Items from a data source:
....................

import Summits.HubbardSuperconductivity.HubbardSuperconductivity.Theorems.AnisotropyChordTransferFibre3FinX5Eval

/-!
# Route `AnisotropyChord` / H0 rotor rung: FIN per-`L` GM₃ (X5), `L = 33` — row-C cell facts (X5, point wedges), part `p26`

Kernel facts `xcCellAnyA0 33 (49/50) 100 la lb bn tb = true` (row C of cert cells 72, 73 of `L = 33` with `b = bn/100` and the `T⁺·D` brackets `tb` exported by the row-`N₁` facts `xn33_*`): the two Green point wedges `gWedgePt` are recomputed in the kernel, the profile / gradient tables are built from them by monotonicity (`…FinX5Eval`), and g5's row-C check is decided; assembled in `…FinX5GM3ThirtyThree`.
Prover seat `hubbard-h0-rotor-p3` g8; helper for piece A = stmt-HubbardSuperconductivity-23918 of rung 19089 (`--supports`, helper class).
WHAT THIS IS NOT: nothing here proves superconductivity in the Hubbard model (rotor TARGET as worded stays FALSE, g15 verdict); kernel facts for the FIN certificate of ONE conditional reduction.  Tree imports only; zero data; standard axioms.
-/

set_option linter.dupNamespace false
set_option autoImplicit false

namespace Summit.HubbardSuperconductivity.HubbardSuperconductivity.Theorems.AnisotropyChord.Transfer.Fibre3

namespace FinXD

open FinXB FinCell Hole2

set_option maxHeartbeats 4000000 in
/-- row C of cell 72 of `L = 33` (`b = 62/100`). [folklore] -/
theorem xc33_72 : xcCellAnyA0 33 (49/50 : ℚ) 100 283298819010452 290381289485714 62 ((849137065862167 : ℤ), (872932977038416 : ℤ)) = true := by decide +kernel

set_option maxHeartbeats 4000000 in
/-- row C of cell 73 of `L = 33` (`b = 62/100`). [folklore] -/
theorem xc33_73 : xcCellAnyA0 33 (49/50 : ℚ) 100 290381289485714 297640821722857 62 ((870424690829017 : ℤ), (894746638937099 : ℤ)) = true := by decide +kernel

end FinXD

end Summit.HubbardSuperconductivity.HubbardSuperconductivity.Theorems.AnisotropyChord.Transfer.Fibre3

....................

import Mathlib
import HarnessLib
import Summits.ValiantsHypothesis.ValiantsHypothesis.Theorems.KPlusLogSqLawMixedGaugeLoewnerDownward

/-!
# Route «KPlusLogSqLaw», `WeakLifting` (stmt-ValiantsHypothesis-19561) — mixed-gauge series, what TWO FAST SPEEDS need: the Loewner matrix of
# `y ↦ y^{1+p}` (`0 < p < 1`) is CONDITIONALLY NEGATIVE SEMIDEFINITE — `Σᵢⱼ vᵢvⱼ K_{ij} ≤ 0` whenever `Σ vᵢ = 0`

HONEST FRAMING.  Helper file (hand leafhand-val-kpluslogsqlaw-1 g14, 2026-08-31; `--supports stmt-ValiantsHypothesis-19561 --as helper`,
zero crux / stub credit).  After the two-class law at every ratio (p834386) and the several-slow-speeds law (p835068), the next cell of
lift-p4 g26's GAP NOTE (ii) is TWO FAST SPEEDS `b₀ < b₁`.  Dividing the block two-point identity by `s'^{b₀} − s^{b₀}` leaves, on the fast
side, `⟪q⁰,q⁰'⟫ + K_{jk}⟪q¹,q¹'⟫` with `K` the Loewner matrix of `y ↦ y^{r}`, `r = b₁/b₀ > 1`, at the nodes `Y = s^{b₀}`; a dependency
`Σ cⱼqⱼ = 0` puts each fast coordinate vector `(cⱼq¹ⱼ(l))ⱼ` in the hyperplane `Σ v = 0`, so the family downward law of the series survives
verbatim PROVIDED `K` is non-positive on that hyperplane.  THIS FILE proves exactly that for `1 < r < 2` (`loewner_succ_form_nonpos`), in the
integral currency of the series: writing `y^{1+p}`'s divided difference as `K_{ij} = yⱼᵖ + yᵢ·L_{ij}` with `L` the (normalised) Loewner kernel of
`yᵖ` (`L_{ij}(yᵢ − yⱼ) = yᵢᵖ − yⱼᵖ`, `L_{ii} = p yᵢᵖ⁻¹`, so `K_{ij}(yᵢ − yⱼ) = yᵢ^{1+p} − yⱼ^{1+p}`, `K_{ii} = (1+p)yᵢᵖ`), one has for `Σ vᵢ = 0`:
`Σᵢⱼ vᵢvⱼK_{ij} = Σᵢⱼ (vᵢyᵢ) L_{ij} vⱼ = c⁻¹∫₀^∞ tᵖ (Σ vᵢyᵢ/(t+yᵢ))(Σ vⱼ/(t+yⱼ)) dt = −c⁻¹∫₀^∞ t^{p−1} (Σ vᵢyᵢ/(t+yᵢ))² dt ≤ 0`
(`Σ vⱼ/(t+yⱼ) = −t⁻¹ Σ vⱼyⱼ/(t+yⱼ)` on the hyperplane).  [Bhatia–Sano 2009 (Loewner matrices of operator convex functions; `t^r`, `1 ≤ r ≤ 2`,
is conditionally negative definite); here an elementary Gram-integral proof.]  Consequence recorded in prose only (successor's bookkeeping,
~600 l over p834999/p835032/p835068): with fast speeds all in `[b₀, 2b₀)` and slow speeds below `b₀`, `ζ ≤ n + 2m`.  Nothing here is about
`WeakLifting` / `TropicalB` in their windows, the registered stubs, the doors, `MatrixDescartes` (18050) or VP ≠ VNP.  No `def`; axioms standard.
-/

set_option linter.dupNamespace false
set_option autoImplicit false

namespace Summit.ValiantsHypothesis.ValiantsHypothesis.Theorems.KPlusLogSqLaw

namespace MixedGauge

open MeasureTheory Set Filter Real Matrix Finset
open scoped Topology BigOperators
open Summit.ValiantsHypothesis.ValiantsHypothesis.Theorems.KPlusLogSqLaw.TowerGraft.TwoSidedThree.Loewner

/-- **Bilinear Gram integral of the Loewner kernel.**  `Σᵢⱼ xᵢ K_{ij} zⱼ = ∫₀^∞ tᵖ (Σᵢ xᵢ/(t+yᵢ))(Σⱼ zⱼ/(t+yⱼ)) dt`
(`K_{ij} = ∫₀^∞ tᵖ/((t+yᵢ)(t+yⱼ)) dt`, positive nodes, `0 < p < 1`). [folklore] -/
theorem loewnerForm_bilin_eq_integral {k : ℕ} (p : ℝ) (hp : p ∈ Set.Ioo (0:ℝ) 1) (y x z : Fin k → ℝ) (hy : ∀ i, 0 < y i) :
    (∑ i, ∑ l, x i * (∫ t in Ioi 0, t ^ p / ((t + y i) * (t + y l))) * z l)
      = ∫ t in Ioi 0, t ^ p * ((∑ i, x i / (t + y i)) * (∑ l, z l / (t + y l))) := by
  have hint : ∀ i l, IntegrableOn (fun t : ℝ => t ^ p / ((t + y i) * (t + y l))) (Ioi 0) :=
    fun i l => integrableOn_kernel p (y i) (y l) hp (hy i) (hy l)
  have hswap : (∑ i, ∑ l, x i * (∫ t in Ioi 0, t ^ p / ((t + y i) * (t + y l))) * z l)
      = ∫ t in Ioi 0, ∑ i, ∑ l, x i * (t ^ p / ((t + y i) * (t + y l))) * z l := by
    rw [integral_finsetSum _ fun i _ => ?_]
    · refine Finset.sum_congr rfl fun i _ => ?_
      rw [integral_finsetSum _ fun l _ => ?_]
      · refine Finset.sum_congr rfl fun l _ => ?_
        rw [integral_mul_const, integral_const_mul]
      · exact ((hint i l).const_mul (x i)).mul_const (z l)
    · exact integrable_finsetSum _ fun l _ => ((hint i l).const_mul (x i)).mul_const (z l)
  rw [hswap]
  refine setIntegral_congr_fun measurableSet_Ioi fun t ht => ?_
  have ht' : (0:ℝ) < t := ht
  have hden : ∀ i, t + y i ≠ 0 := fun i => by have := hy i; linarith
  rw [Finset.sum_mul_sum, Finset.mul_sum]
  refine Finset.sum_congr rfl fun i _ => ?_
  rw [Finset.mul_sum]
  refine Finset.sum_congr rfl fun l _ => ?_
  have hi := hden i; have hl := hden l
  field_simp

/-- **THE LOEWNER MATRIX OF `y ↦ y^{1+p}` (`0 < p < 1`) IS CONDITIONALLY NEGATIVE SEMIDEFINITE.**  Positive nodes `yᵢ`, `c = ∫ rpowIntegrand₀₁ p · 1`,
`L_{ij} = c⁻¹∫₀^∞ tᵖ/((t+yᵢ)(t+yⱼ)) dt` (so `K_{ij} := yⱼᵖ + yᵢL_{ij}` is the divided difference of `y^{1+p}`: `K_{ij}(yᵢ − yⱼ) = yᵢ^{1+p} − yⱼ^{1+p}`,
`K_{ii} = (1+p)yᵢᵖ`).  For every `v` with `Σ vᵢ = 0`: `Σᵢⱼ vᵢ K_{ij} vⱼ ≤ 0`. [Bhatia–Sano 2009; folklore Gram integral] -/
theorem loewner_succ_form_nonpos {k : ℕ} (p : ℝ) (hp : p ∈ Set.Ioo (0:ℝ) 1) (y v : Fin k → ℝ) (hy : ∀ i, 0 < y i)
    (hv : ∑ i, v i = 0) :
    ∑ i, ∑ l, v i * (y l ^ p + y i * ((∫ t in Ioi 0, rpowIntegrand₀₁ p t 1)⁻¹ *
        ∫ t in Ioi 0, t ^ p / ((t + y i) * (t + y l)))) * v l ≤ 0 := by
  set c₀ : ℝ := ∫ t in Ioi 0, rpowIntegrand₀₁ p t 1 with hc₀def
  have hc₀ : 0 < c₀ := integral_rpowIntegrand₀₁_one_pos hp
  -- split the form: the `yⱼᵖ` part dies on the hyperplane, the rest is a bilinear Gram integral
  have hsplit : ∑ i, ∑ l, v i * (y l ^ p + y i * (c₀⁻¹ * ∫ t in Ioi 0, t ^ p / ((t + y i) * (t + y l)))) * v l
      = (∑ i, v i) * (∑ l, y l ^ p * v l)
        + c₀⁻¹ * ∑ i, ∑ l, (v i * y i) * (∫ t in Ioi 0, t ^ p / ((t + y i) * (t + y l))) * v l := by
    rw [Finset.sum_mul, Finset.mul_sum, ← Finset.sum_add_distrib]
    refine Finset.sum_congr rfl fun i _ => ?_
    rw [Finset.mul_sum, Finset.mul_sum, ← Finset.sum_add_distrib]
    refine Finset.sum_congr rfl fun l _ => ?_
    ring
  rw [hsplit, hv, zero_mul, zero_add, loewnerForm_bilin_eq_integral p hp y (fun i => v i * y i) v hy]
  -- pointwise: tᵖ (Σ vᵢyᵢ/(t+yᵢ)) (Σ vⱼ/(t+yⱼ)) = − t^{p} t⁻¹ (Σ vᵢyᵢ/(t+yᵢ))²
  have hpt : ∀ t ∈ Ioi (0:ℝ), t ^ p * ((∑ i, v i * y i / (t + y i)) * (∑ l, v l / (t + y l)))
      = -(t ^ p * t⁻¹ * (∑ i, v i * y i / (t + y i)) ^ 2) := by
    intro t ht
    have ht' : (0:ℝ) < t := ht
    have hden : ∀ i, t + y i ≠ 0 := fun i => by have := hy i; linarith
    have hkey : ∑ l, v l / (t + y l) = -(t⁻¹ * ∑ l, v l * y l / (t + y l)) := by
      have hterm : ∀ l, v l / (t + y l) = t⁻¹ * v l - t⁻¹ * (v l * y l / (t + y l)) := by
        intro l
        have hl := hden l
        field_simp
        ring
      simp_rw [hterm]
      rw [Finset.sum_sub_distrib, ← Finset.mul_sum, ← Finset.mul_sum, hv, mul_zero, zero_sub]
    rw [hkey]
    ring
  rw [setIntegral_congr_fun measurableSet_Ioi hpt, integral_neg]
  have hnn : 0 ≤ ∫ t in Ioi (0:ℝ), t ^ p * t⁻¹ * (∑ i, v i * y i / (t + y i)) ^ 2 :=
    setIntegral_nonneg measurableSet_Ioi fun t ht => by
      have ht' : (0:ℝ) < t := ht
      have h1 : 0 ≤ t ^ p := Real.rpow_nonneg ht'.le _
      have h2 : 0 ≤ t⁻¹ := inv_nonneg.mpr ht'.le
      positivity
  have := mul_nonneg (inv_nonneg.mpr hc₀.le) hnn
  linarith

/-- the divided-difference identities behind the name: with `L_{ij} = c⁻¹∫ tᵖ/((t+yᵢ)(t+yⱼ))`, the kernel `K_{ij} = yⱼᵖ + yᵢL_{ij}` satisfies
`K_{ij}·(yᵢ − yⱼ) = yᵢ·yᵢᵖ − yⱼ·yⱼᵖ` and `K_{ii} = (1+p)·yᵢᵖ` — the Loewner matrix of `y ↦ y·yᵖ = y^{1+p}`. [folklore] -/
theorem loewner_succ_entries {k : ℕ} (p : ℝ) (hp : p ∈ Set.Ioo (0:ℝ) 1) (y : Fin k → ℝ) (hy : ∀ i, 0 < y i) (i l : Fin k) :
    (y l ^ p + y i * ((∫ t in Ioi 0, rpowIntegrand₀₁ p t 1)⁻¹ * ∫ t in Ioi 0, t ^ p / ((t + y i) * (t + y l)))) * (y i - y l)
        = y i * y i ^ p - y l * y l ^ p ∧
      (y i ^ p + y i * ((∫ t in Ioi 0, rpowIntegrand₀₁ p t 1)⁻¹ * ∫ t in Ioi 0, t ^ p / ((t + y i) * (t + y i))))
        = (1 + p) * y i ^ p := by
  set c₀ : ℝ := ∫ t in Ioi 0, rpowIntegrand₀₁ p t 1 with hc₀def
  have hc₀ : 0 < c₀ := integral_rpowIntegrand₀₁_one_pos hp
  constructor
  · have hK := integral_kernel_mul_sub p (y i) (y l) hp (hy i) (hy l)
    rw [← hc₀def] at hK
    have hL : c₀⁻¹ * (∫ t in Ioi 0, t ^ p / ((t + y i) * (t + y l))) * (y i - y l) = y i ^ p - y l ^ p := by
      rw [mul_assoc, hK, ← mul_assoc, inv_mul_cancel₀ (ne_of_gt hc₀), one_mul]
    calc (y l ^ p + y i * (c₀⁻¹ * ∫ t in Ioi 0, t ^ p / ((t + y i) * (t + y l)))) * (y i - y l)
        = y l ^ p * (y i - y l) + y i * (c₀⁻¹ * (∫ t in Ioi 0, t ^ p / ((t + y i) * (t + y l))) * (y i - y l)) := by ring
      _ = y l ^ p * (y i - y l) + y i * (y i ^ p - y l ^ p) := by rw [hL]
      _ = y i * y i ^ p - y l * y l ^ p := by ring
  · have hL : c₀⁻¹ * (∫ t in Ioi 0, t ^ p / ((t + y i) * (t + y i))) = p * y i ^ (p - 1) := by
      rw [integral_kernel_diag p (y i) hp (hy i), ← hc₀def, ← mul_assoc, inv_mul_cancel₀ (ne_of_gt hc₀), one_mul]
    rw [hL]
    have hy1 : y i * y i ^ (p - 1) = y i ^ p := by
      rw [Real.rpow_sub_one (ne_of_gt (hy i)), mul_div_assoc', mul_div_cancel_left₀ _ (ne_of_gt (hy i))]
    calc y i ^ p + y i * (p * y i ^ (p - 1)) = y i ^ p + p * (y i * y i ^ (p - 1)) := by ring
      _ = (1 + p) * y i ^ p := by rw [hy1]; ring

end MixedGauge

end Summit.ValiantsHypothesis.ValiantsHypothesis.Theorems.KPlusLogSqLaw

....................

Aim of the task: Scan the entries above and copy each line where "Sano" occurs.

Solution below:
(`Σ vⱼ/(t+yⱼ) = −t⁻¹ Σ vⱼyⱼ/(t+yⱼ)` on the hyperplane).  [Bhatia–Sano 2009 (Loewner matrices of operator convex functions; `t^r`, `1 ≤ r ≤ 2`,
`K_{ii} = (1+p)yᵢᵖ`).  For every `v` with `Σ vᵢ = 0`: `Σᵢⱼ vᵢ K_{ij} vⱼ ≤ 0`. [Bhatia–Sano 2009; folklore Gram integral] -/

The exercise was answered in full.